Thiazolidin-4-one is a 5-membered heterocyclic ring structure including sulfur and nitrogen located at positions 1 and 3, respectively, and a carbonyl group on the fourth carbon. This structure has been acknowledged as a powerful pharmacophore because of its therapeutic effects on almost all kinds of diseases [4]. Some notable actions of thiazolidin-4-one are antiproliferative [5], anti-HIV [6], antioxidant [7], anticonvulsant [8], and antimicrobial [910, 11, 12, 13] effects. An aryl substitution at position 5 of thiazolidin-4-one can dramatically increase the potency of pharmacological effects [4]. Related derivatives including 5-arylidene-2-imino-4-thiazolidinones have respectable activities on both bacteria (S. aureus, Pseudomonas aeruginosa) and fungi (Candida albicans, Aspergillus niger) [9]. To our knowledge, none of the studies conducted so far have investigated the antimicrobial effect of thiazolidin-4-one derivatives with a halogenic substitution. Halogen atoms, when incorporated into heterocyclic rings (i.e., azole), may bind to the cell wall or membranes of microbes via hydrogen or covalent bonds and can consequently destroy the microbes [14, 15].
Chavan and Pai suggested a simple method for synthesizing a 5-arylidenethiazolidin-4-one ring from initial aromatic amine derivatives [9]. However, the yield of their products was <70%. By adopting their procedure, we aimed to modify the synthetic process to increase the yield.

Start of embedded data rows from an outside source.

import Summits.BirchSwinnertonDyer.BirchSwinnertonDyer.Theorems.EisensteinPrimesBSDpOnCellCTelescopeK2RefinedLocalDefect
import Literature.NumberTheory.EllipticCurves.BigGaloisRepSelmer
import Literature.NumberTheory.GaloisRepresentations.DecompositionGroupOfCompletion
import HarnessLib

/-!
# Crux 4 `BSDpOnCellC` (stmt-BirchSwinnertonDyer-19034), line `telescope`, leaf N2 `stub_weightTwoControl` (W2) / N3′: the REFINED
# torsion-defect control INSTANTIATED ON THE K2 SELMER STRUCTURE `localMap K` / `strictSet p 𝔮 Σ` — at every inertia index `Sum.inr w`
# the hypothesis `hkill` is only required for invariants whose class mod `r` is fixed by the DECOMPOSITION group `Γ_{K_w}`
# (through `localMap K (Sum.inl w)`; `localMap K (Sum.inr w) = localMap K (Sum.inl w) ∘ inertiaIncl K w` by definition and
# `I_{K_w} ⊴ Γ_{K_w}`, tree `absInertia_normal_holds`) (helper, `--supports stmt-BirchSwinnertonDyer-19034 --as helper`; closes nothing)

Cell `bsd-eis`, width seat `bsd-line-x2-p2` (prover g19, 2026-08-29; D-0154 KEY row 5). THEOREMS ONLY: no definition, no named
fact, no `sorry`, no instance, no notation. The K2-currency form of this seat's `TelescopeK2RefinedLocalDefect.exists_invariant_δ₀_eq_of_factor`
(p749947): no dependent index families — the two kinds of indices of `LocalIndex K = HOS ⊕ HOS` are treated by cases inside the proof.

* **`smul_mem_map_torsionInclH1_selmer_strictSet_refined`** — for ANY discrete `A`-linear `ρ : Γ_K → Aut(M)` with `M` `r`-divisible
  (e.g. `ρ = AnticyclotomicBigGaloisRep κ ρ₂`, `r = C X`), strict prime `𝔮`, set `Σ`, scalar `s`: if (decomposition index) `s` kills the
  `r`-cotorsion of `(M|_{Γ_{K_𝔮}})^{Γ_{K_𝔮}}` and (inertia indices `w ∉ Σ`, `w ∤ p`) for every `m ∈ (M|_{I_{K_w}})^{I_{K_w}}` with
  `ρ(res_{K_w} d) m − m ∈ r • (M|_{I_{K_w}})^{I_{K_w}}` for all `d ∈ Γ_{K_w}` there is an invariant `m'` with `r • m' = s • m`, then
  `s • y ∈ H¹(ι)(Sel(M[r]))` for every `r`-torsion `y ∈ Sel(M) = TorsionControl.selmer (localMap K) (strictSet p 𝔮 Σ) ρ`.

With p750160 (`TelescopeK2TwistedFixedAnnihilator.exists_C_smul_eq_aeval_smul_invariants_restrict`, the refined `hkill` at a ramified `w`
from an annihilating polynomial of `Frob_w`) and p747667/p747781 (the decomposition index) this is the cokernel half of sub-leaf W2's weight
control WITHOUT the inertia clause (inert) of p749092, at the price of the arithmetic inputs (a)(b)(c) of memo #52/STATUS l.6376.

HONEST FRAMING: cohomological bookkeeping over binders; nothing about any curve is asserted; BSD is proved for no pair; no registered stub,
crux or summit statement is proved by this file; closes: none.

References: [JetchevSkinnerWan2017] §3.4, Lemma 3.4.1 (arXiv:1512.06894 p. 14); [Ochiai2006] Prop. 5.1 (Compositio 142 p. 1177: the local
terms `((A^{I_v})_J)^{G_{ℚ_v}}`); [SerreLocalFields1979] Ch. I §7 Prop. 20 (`I ⊴ D`); [Castella2018] Def. 2.2 (the Selmer structure).
-/

noncomputable section

-- D-0017: single-problem summit, the namespace repeats the problem name by design.
set_option linter.dupNamespace false
set_option autoImplicit false

open CategoryTheory Field IsDedekindDomain NumberField
open Literature.NumberTheory.GaloisRepresentations Literature.NumberTheory.EllipticCurves
open Literature.NumberTheory.EllipticCurves.BigGaloisRep (localMap strictSet LocalIndex LocalGroup inertiaIncl
  inl_mem_strictSet_iff)
open scoped ContRepresentation Pointwise

universe u

namespace Summit.BirchSwinnertonDyer.BirchSwinnertonDyer.Theorems.TelescopeK2RefinedControlStrictSet

open Summit.BirchSwinnertonDyer.Rank1Residual.X11b
open Summit.BirchSwinnertonDyer.Rank1Residual.X11b.TorsionControl

variable {K : Type u} [Field K] [NumberField K] {p : ℕ}
  {A : Type*} [CommRing A] [TopologicalSpace A]
  {M : Type u} [AddCommGroup M] [Module A M] [TopologicalSpace M] [DiscreteTopology M] [ContinuousSMul A M]
  (ρ : ContinuousRep (absoluteGaloisGroup K) A M) (𝔮 : HeightOneSpectrum (𝓞 K)) (Sig : Set (HeightOneSpectrum (𝓞 K)))
  (r s : A)

/-- **Refined Lemma 3.4.1 on the K2 Selmer structure.** See the module docstring: p743708's conclusion with `hkill` at the inertia
indices `Sum.inr w` demanded only for invariants whose class mod `r` is fixed by `Γ_{K_w}` (through `localMap K (Sum.inl w)`).
[cite: JetchevSkinnerWan2017, §3.4, Lemma 3.4.1 (arXiv:1512.06894 p. 14)] [cite: Ochiai2006, Prop. 5.1 (Compositio 142 p. 1177)]
[cite: SerreLocalFields1979, Ch. I §7 Prop. 20] -/
theorem smul_mem_map_torsionInclH1_selmer_strictSet_refined (hr : Function.Surjective fun m : M => r • m)
    (hkill_inl : ∀ w : HeightOneSpectrum (𝓞 K), (Sum.inl w : LocalIndex K) ∈ strictSet p 𝔮 Sig →
      ∀ m ∈ ((ρ.restrict (localMap K (Sum.inl w))).toTopRep).ρ.invariants,
        ∃ m' ∈ ((ρ.restrict (localMap K (Sum.inl w))).toTopRep).ρ.invariants, r • m' = s • m)
    (hkill_inr : ∀ w : HeightOneSpectrum (𝓞 K), (Sum.inr w : LocalIndex K) ∈ strictSet p 𝔮 Sig →
      ∀ m ∈ ((ρ.restrict (localMap K (Sum.inr w))).toTopRep).ρ.invariants,
        (∀ d : LocalGroup K (Sum.inl w), ρ (localMap K (Sum.inl w) d) m - m ∈
          r • ((ρ.restrict (localMap K (Sum.inr w))).toTopRep).ρ.invariants) →
        ∃ m' ∈ ((ρ.restrict (localMap K (Sum.inr w))).toTopRep).ρ.invariants, r • m' = s • m)
    {y : continuousCohomology 1 ρ.toTopRep} (hy : y ∈ selmer (localMap K) (strictSet p 𝔮 Sig) ρ) (hyr : r • y = 0) :
    s • y ∈ Submodule.map (torsionInclH1 ρ r) (selmer (localMap K) (strictSet p 𝔮 Sig) (torsionRep ρ r)) := by
  obtain ⟨x, hx⟩ := exists_cohomologyMap_torsionIncl_eq ρ r hr y hyr
  have hd : ∀ v ∈ strictSet p 𝔮 Sig, resH1 (torsionRep ρ r) (localMap K v) (s • x) = 0 := by
    intro v hv
    have h0 : cohomologyMap (torsionIncl (ρ.restrict (localMap K v)) r) 1 (resH1 (torsionRep ρ r) (localMap K v) x) = 0 := by
      have h := resH1_cohomologyMap (localMap K v) (torsionIncl ρ r) x
      rw [hx] at h
      change (cohomologyMap (restrictHom (localMap K v) (torsionIncl ρ r)) 1) (resH1 (torsionRep ρ r) (localMap K v) x) = 0
      rw [← h]
      exact (mem_selmer_iff (localMap K) (strictSet p 𝔮 Sig) ρ _).1 hy v hv
    -- an invariant `w` with `δ₀ w = res_v x`, refined at the inertia indices
    obtain ⟨w, hw, hw'⟩ : ∃ w : ↥((ρ.restrict (localMap K v)).toTopRep.ρ.invariants),
        (isSES_torsion (ρ.restrict (localMap K v)) r hr).δ₀ w = resH1 (torsionRep ρ r) (localMap K v) x ∧
        ∃ m' ∈ ((ρ.restrict (localMap K v)).toTopRep).ρ.invariants, r • m' = s • (w : M) := by
      rcases v with w | w
      · -- decomposition index (only `w = 𝔮` occurs); trivial factorization
        obtain ⟨w₀, hw₀, -⟩ := TelescopeK2RefinedLocalDefect.exists_invariant_δ₀_eq_of_factor ρ r
          (localMap K (Sum.inl w)) (localMap K (Sum.inl w)) (ContinuousMonoidHom.id _) hr (fun _ => rfl)
          (fun (d : absoluteGaloisGroup (w.adicCompletion K)) (h : absoluteGaloisGroup (w.adicCompletion K)) =>
            ⟨d⁻¹ * h * d, rfl⟩) x h0
        exact ⟨w₀, hw₀, hkill_inl w hv w₀.1 w₀.2⟩
      · -- inertia index: factor through `Γ_{K_w}`, `I_{K_w}` normal
        have hN : (absInertia (w.adicCompletion K)).Normal := absInertia_normal_holds (w.adicCompletion K)
        obtain ⟨w₀, hw₀, hD⟩ := TelescopeK2RefinedLocalDefect.exists_invariant_δ₀_eq_of_factor ρ r
          (localMap K (Sum.inr w)) (localMap K (Sum.inl w)) (inertiaIncl K w) hr (fun _ => rfl)
          (fun (d : absoluteGaloisGroup (w.adicCompletion K)) (h : ↥(absInertia (w.adicCompletion K))) =>
            ⟨⟨d⁻¹ * (h : absoluteGaloisGroup (w.adicCompletion K)) * d, by
              have := hN.conj_mem _ h.2 d⁻¹
              simpa using this⟩, rfl⟩) x h0
        exact ⟨w₀, hw₀, hkill_inr w hv w₀.1 w₀.2 hD⟩
    obtain ⟨m', hm', hm'eq⟩ := hw'
    have h1 : (isSES_torsion (ρ.restrict (localMap K v)) r hr).δ₀ (s • w) = 0 := by
      rw [(isSES_torsion (ρ.restrict (localMap K v)) r hr).δ₀_eq_zero_iff]
      exact ⟨m', hm', hm'eq⟩
    rw [map_smul] at h1
    rw [map_smul, ← hw]
    exact h1
  have hmem : s • x ∈ selmer (localMap K) (strictSet p 𝔮 Sig) (torsionRep ρ r) :=
    (mem_selmer_iff (localMap K) (strictSet p 𝔮 Sig) _ _).2 hd
  exact Submodule.mem_map.2 ⟨s • x, hmem, by rw [map_smul, torsionInclH1_apply, hx]⟩

end Summit.BirchSwinnertonDyer.BirchSwinnertonDyer.Theorems.TelescopeK2RefinedControlStrictSet

end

The objective of this study was to synthesize the 2-(2-iodophenylimino)-5-arylidenethiazolidin-4-one derivatives from 2-iodoaniline, improve the synthetic procedures, and evaluate the antimicrobial activities of the products.
Materials and methods
Materials
Reagents: 2-iodoaniline, chloroacetic acid, K2CO3, potassium thiocyanate (KSCN), ammonium thiocyanate (NH4SCN), dimethylamine, triethylamine, and aromatic aldehydes (4-methoxybenzaldehyde; 2,4-dichlorobenzaldehyde; 4-chlorobenzaldehyde; 4-fluorobenzaldehyde; 4-methylbenzaldehyde; 4-nitrobenzaldehyde; 2-nitrobenzaldehyde; 2-hydroxybenzaldehyde; 4-hydroxy-3-methoxybenzaldehyde; benzaldehyde; 5-bromo-2-hydroxybenzaldehyde; and 4-dimethylaminobenzaldehyde) were reagent grade or better and imported from Sigma-Aldrich (Singapore).

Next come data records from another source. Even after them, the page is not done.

omit [FiniteDimensional ℝ V] in
/-- `twD` raises the order by one. [folklore] -/
theorem isAmp_twD (ha : IsAmp a m) {Z : V → V} (hZ : ContDiff ℝ ∞ Z) : IsAmp (twD Z a) (m + 1) := by
  have h1 := ((ha.mul_inner hZ).const_mul (2 * Real.pi * Complex.I)).add ((ha.dC hZ).mono (by linarith : m ≤ m + 1))
  have e : twD Z a = fun x ξ => 2 * Real.pi * Complex.I * (((⟪ξ, Z x⟫_ℝ : ℝ) : ℂ) * a x ξ) +
      fderiv ℝ (fun y => a y ξ) x (Z x) := by
    ext x ξ; simp only [twD]; ring
  rw [e]; exact h1

/-- `twT` raises the order by one. [folklore] -/
theorem isAmp_twT (ha : IsAmp a m) {Z : V → V} (hZ : ContDiff ℝ ∞ Z) : IsAmp (twT Z a) (m + 1) := by
  have h1 := (isAmp_twD ha hZ).neg.sub ((ha.smul_fun_real (contDiff_fieldDiv hZ)).mono (by linarith : m ≤ m + 1))
  exact h1

/-- **The twisted transpose is `λ`-principal**: `twT Z a = λ_Z · a + ρ` with `ρ = -Z_x a - (div Z) a`
of order `m`. [folklore] -/
theorem twT_principal (ha : IsAmp a m) {Z : V → V} (hZ : ContDiff ℝ ∞ Z) :
    ∃ ρ : V → V → ℂ, IsAmp ρ m ∧ twT Z a = fun x ξ => lam Z x ξ * a x ξ + ρ x ξ := by
  refine ⟨fun x ξ => -fderiv ℝ (fun y => a y ξ) x (Z x) - (fieldDiv Z x : ℂ) * a x ξ,
    (ha.dC hZ).neg.sub (ha.smul_fun_real (contDiff_fieldDiv hZ)), ?_⟩
  ext x ξ
  simp only [twT, twD_eq]
  ring

omit [FiniteDimensional ℝ V] in
/-- Multiplication by `Λ_w` raises the order by `|w|`. [folklore] -/
theorem isAmp_mul_Lam {Y : ι → V → V} (hY : ∀ i, ContDiff ℝ ∞ (Y i)) :
    ∀ (w : List ι) {a : V → V → ℂ} {m : ℝ}, IsAmp a m →
      IsAmp (fun x ξ => Lam Y w x ξ * a x ξ) (m + w.length)
  | [], a, m, ha => by simpa using ha
  | i :: w, a, m, ha => by
    have ih := isAmp_mul_Lam hY w ha
    have h1 := (ih.mul_inner (hY i)).const_mul (-(2 * Real.pi * Complex.I))
    have e : (fun x ξ => -(2 * Real.pi * Complex.I) * (((⟪ξ, Y i x⟫_ℝ : ℝ) : ℂ) * (Lam Y w x ξ * a x ξ))) =
        fun x ξ => Lam Y (i :: w) x ξ * a x ξ := by
      ext x ξ; simp only [Lam_cons, lam]; ring
    rw [e] at h1
    have e2 : m + (w.length : ℝ) + 1 = m + ((i :: w).length : ℝ) := by
      rw [List.length_cons]; push_cast; ring
    rw [e2] at h1
    exact h1

/-- `twW` raises the order by the length of the word. [folklore] -/
theorem isAmp_twW {Y : ι → V → V} (hY : ∀ i, ContDiff ℝ ∞ (Y i)) :
    ∀ (w : List ι) {a : V → V → ℂ} {m : ℝ}, IsAmp a m → IsAmp (twW Y w a) (m + w.length)
  | [], a, m, ha => by simpa using ha
  | i :: w, a, m, ha => by
    have h := isAmp_twW hY w (isAmp_twT ha (hY i))
    have e : m + 1 + (w.length : ℝ) = m + ((i :: w).length : ℝ) := by
      rw [List.length_cons]; push_cast; ring
    rw [twW_cons, ← e]
    exact h

/-- **Principal part of a twisted word**: `twW w a = Λ_w · a + r` with `r` of order
`m + |w| - 1`. [folklore] -/
theorem twW_principal {Y : ι → V → V} (hY : ∀ i, ContDiff ℝ ∞ (Y i)) :
    ∀ (w : List ι) {a : V → V → ℂ} {m : ℝ}, IsAmp a m →
      ∃ r : V → V → ℂ, IsAmp r (m + w.length - 1) ∧
        twW Y w a = fun x ξ => Lam Y w x ξ * a x ξ + r x ξ
  | [], a, m, ha => ⟨fun _ _ => 0, by simpa using IsAmp.zero (m + 0 - 1), by ext x ξ; simp⟩
  | i :: w, a, m, ha => by
    obtain ⟨ρ, hρ, hρe⟩ := twT_principal ha (hY i)
    obtain ⟨r₁, hr₁, hr₁e⟩ := twW_principal hY w (isAmp_twT ha (hY i))
    have hΛρ := isAmp_mul_Lam hY w hρ
    have e1 : m + (w.length : ℝ) = m + ((i :: w).length : ℝ) - 1 := by
      rw [List.length_cons]; push_cast; ring
    have e2 : m + 1 + (w.length : ℝ) - 1 = m + ((i :: w).length : ℝ) - 1 := by
      rw [List.length_cons]; push_cast; ring
    rw [e1] at hΛρ
    rw [e2] at hr₁
    refine ⟨fun x ξ => Lam Y w x ξ * ρ x ξ + r₁ x ξ, hΛρ.add hr₁, ?_⟩
    rw [twW_cons, hr₁e]
    ext x ξ
    have hx := congrFun (congrFun hρe x) ξ
    rw [hx, Lam_cons]
    ring

/-- `twOp` raises the order by `k` when all words have length `≤ k`. [folklore] -/
theorem isAmp_twOp {Y : ι → V → V} (hY : ∀ i, ContDiff ℝ ∞ (Y i)) {S : Finset (List ι)}
    {b : List ι → V → ℝ} (hb : ∀ w, ContDiff ℝ ∞ (b w)) {k : ℕ} (hS : ∀ w ∈ S, w.length ≤ k)
    (ha : IsAmp a m) : IsAmp (twOp Y S b a) (m + k) := by
  unfold twOp
  refine IsAmp.sum S fun w hw => ?_
  have h := isAmp_twW hY w (ha.smul_fun_real (hb w))
  refine h.mono ?_
  have : (w.length : ℝ) ≤ k := by exact_mod_cast hS w hw
  linarith

/-- **Principal part of the twisted operator**: if every word of `S` has length `≤ k` then
`twOp a = σ̃ · a + r` with `r` of order `m + k - 1`. [folklore] -/
theorem twOp_principal {Y : ι → V → V} (hY : ∀ i, ContDiff ℝ ∞ (Y i)) {S : Finset (List ι)}
    {b : List ι → V → ℝ} (hb : ∀ w, ContDiff ℝ ∞ (b w)) {k : ℕ} (hS : ∀ w ∈ S, w.length ≤ k)
    (ha : IsAmp a m) :
    ∃ r : V → V → ℂ, IsAmp r (m + k - 1) ∧
      twOp Y S b a = fun x ξ => twSymb Y S b k x ξ * a x ξ + r x ξ := by
  classical
  -- principal parts word by word
  have hw : ∀ w : List ι, ∃ r : V → V → ℂ, IsAmp r (m + w.length - 1) ∧
      twW Y w (fun y η => (b w y : ℂ) * a y η) = fun x ξ => Lam Y w x ξ * ((b w x : ℂ) * a x ξ) + r x ξ :=
    fun w => twW_principal hY w (ha.smul_fun_real (hb w))
  choose r hr hre using hw
  -- the lower-order part of the sum of principal factors
  set low : V → V → ℂ := fun x ξ => ∑ w ∈ S with ¬ w.length = k, Lam Y w x ξ * ((b w x : ℂ) * a x ξ) with hlow
  have hlowA : IsAmp low (m + k - 1) := by
    refine IsAmp.sum _ fun w hw => ?_
    have hwS : w ∈ S := (Finset.mem_filter.1 hw).1
    have hne : w.length ≠ k := (Finset.mem_filter.1 hw).2
    have hlt : w.length + 1 ≤ k := Nat.lt_of_le_of_ne (hS w hwS) hne
    have h := isAmp_mul_Lam hY w (ha.smul_fun_real (hb w))
    refine h.mono ?_
    have : (w.length : ℝ) + 1 ≤ k := by exact_mod_cast hlt
    linarith
  have hrA : IsAmp (fun x ξ => ∑ w ∈ S, r w x ξ) (m + k - 1) := by
    refine IsAmp.sum S fun w hw => (hr w).mono ?_
    have : (w.length : ℝ) ≤ k := by exact_mod_cast hS w hw
    linarith
  refine ⟨fun x ξ => low x ξ + ∑ w ∈ S, r w x ξ, hlowA.add hrA, ?_⟩
  ext x ξ
  simp only [twOp, twSymb]
  have e1 : ∑ w ∈ S, twW Y w (fun y η => (b w y : ℂ) * a y η) x ξ =
      ∑ w ∈ S, (Lam Y w x ξ * ((b w x : ℂ) * a x ξ) + r w x ξ) :=
    Finset.sum_congr rfl fun w _ => by rw [hre w]
  rw [e1, Finset.sum_add_distrib, ← Finset.sum_filter_add_sum_filter_not S (fun w => w.length = k)]
  simp only [hlow, Finset.sum_mul]
  have e3 : ∀ w ∈ S.filter (fun w => w.length = k), (b w x : ℂ) * Lam Y w x ξ * a x ξ =
      Lam Y w x ξ * ((b w x : ℂ) * a x ξ) := fun w _ => by ring
  rw [Finset.sum_congr rfl e3]
  ring

end Twist

/-! ### The complexified transposes on the `x`-side and their realness -/

section XSide

variable {ι : Type*}

/-- Directional derivative of a complex function along a vector field: `Z_x h = Dh(x) · Z x`.
[folklore] -/
def dirC (Z : V → V) (h : V → ℂ) : V → ℂ := fun x => fderiv ℝ h x (Z x)

/-- Complexified formal transpose of a vector field: `ᵗZ h = -Z h - (div Z) h`. [folklore] -/
def trC (Z : V → V) (h : V → ℂ) : V → ℂ := fun x => -dirC Z h x - (fieldDiv Z x : ℂ) * h x

/-- Complexified transposed word (same recursion as `wordTranspose`). [folklore] -/
def wtrC (Y : ι → V → V) : List ι → (V → ℂ) → V → ℂ
  | [], h => h
  | i :: w, h => wtrC Y w (trC (Y i) h)

/-- Complexified transposed operator `ᵗL h = ∑_{w ∈ S} ᵗX_w (b_w h)` (same formula as
`smoothDiffOpTranspose`, acting on complex-valued functions). [folklore] -/
def opC (Y : ι → V → V) (S : Finset (List ι)) (b : List ι → V → ℝ) (h : V → ℂ) : V → ℂ :=
  fun x => ∑ w ∈ S, wtrC Y w (fun y => (b w y : ℂ) * h y) x

/-- (structural lemma) [folklore] -/
@[simp] theorem wtrC_nil (Y : ι → V → V) (h : V → ℂ) : wtrC Y [] h = h := rfl

/-- (structural lemma) [folklore] -/
@[simp] theorem wtrC_cons (Y : ι → V → V) (i : ι) (w : List ι) (h : V → ℂ) :
    wtrC Y (i :: w) h = wtrC Y w (trC (Y i) h) := rfl

/-- `dirC` preserves smoothness. [folklore] -/
theorem contDiff_dirC {Z : V → V} (hZ : ContDiff ℝ ∞ Z) {h : V → ℂ} (hh : ContDiff ℝ ∞ h) :
    ContDiff ℝ ∞ (dirC Z h) :=
  (hh.fderiv_right (m := ∞) (mod_cast le_top)).clm_apply hZ

/-- `dirC` is additive on differentiable functions. [folklore] -/
theorem dirC_add (Z : V → V) {h g : V → ℂ} (hh : Differentiable ℝ h) (hg : Differentiable ℝ g) :
    dirC Z (fun x => h x + g x) = fun x => dirC Z h x + dirC Z g x := by
  ext x; simp only [dirC]; rw [fderiv_fun_add (hh x) (hg x)]; rfl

Solvents: ethanol, dimethylformamide (DMF), glacial acetic acid, toluene, ethyl acetate, methanol, chloroform, dioxane, and dimethylsulfoxide (DMSO) were purchased from Merck (USA) and were laboratory grade or better.

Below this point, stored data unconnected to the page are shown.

import Literature.Computability.AlgebraicComplexity.ValiantConjectureEquivProofs
import Summits.ValiantsHypothesis.Statement

/-!
# Sanity (agreement) lemmas for `Literature.PNP.ValiantHypothesis` (pub-symmetroid REVIEW-RUNBOOK, card `ValiantHypothesis`)

Review evidence only (ops-runbook sanity registry `registry/pub-symmetroid.json`); no new definitions, no new
mathematics.  `Literature.PNP.ValiantHypothesis k := VP k ≠ VNP k` (Bürgisser's form,
`Summits/ValiantsHypothesis/ValiantsHypothesis/Statement.lean`) is an OPEN CONJECTURE at every field `k`, so no
holds- or fails-instance can be written; what CAN be pinned is that the Lean text is the statement the sources
print, in each of their wordings:

* Bürgisser–Clausen–Shokrollahi 1997 (21.19) / Bürgisser 2024 Def. 2.25: `VP_k ≠ VNP_k` — the definition itself;
* von zur Gathen 1987 §4: "there exist p-definable families of polynomials that are not p-computable" —
  `valiantHypothesis_iff_exists_mem_VNP_not_mem_VP` (via `VP ⊆ VNP`, `VP_subset_VNP_holds`);
* equivalently `VNP_k ⊄ VP_k` — `valiantHypothesis_iff_not_VNP_subset_VP`;
* over `ℂ` (the summit statement `ValiantsHypothesis`, definitionally `ValiantHypothesis ℂ` —
  `valiantsHypothesis_iff_valiantHypothesis_complex`): "the permanent is not p-computable" (von zur Gathen 1987
  Prop. 4.8 with Thm. 5.4; Bürgisser 2000 Rem. 2.11) — `valiantsHypothesis_iff_perPoly_not_isPComputable`, a
  restatement BY NAME of the tree's `perNotPComputableComplex_iff_holds` (which is stated in unfolded form).
-/

set_option linter.dupNamespace false

namespace Summit.ValiantsHypothesis.ValiantsHypothesis.Theorems

open Literature.PNP Literature.Computability.AlgebraicComplexity

universe u

variable (k : Type u) [Field k]

/-- Valiant's hypothesis over `k` says exactly that `VNP_k` is NOT contained in `VP_k` (the other inclusion
`VP_k ⊆ VNP_k` always holds, `VP_subset_VNP_holds`). -/
theorem valiantHypothesis_iff_not_VNP_subset_VP : ValiantHypothesis k ↔ ¬ (VNP k ⊆ VP k) := by
  unfold ValiantHypothesis
  refine ⟨fun h hsub => h (Set.Subset.antisymm (VP_subset_VNP_holds k) hsub), fun h heq => h ?_⟩
  rw [← heq]

/-- Von zur Gathen's wording of Valiant's hypothesis (1987, §4): SOME p-definable family over `k` is not
p-computable over `k`. -/
theorem valiantHypothesis_iff_exists_mem_VNP_not_mem_VP :
    ValiantHypothesis k ↔ ∃ f, f ∈ VNP k ∧ f ∉ VP k := by
  rw [valiantHypothesis_iff_not_VNP_subset_VP, Set.not_subset]

/-- The summit statement `ValiantsHypothesis` IS Valiant's hypothesis over `ℂ` (by definition). -/
theorem valiantsHypothesis_iff_valiantHypothesis_complex : ValiantsHypothesis ↔ ValiantHypothesis ℂ :=
  Iff.rfl

/-- Over `ℂ`, Valiant's hypothesis is equivalent to "the permanent family `(PER_n)_n` is not p-computable"
(pnp.S04; von zur Gathen 1987, Prop. 4.8 with Thm. 5.4; Bürgisser 2000, Rem. 2.11) — the tree's
`perNotPComputableComplex_iff_holds`, restated with the conjecture's NAME on one side. -/
theorem valiantsHypothesis_iff_perPoly_not_isPComputable :
    ValiantHypothesis ℂ ↔ ¬ IsPComputable (fun n => perPoly (Fin n) ℂ) :=
  perNotPComputableComplex_iff_holds.symm

/-- Hence the textbook picture in one line: Valiant's hypothesis over `ℂ` holds iff the permanent family is a
p-definable family outside `VP_ℂ` … in particular iff SOME `VNP_ℂ` family lies outside `VP_ℂ`. -/
theorem valiantsHypothesis_iff_exists_complex : ValiantsHypothesis ↔ ∃ f, f ∈ VNP ℂ ∧ f ∉ VP ℂ :=
  valiantHypothesis_iff_exists_mem_VNP_not_mem_VP ℂ

end Summit.ValiantsHypothesis.ValiantsHypothesis.Theorems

Test medium and positive reference: Mueller–Hinton agar (MHA) was purchased from Sigma-Aldrich, and cephalexin with a purity of >99% was purchased from DHG (Vietnam).
Bacterial strains: Escherichia coli American Type Culture Collection (ATCC) 25922, P. aeruginosa ATCC 27853, Enterococcus faecalis ATCC 29212, Staphylococcus aureus ATCC 29213, and MRSA ATCC 43300 were imported from ATCC (USA).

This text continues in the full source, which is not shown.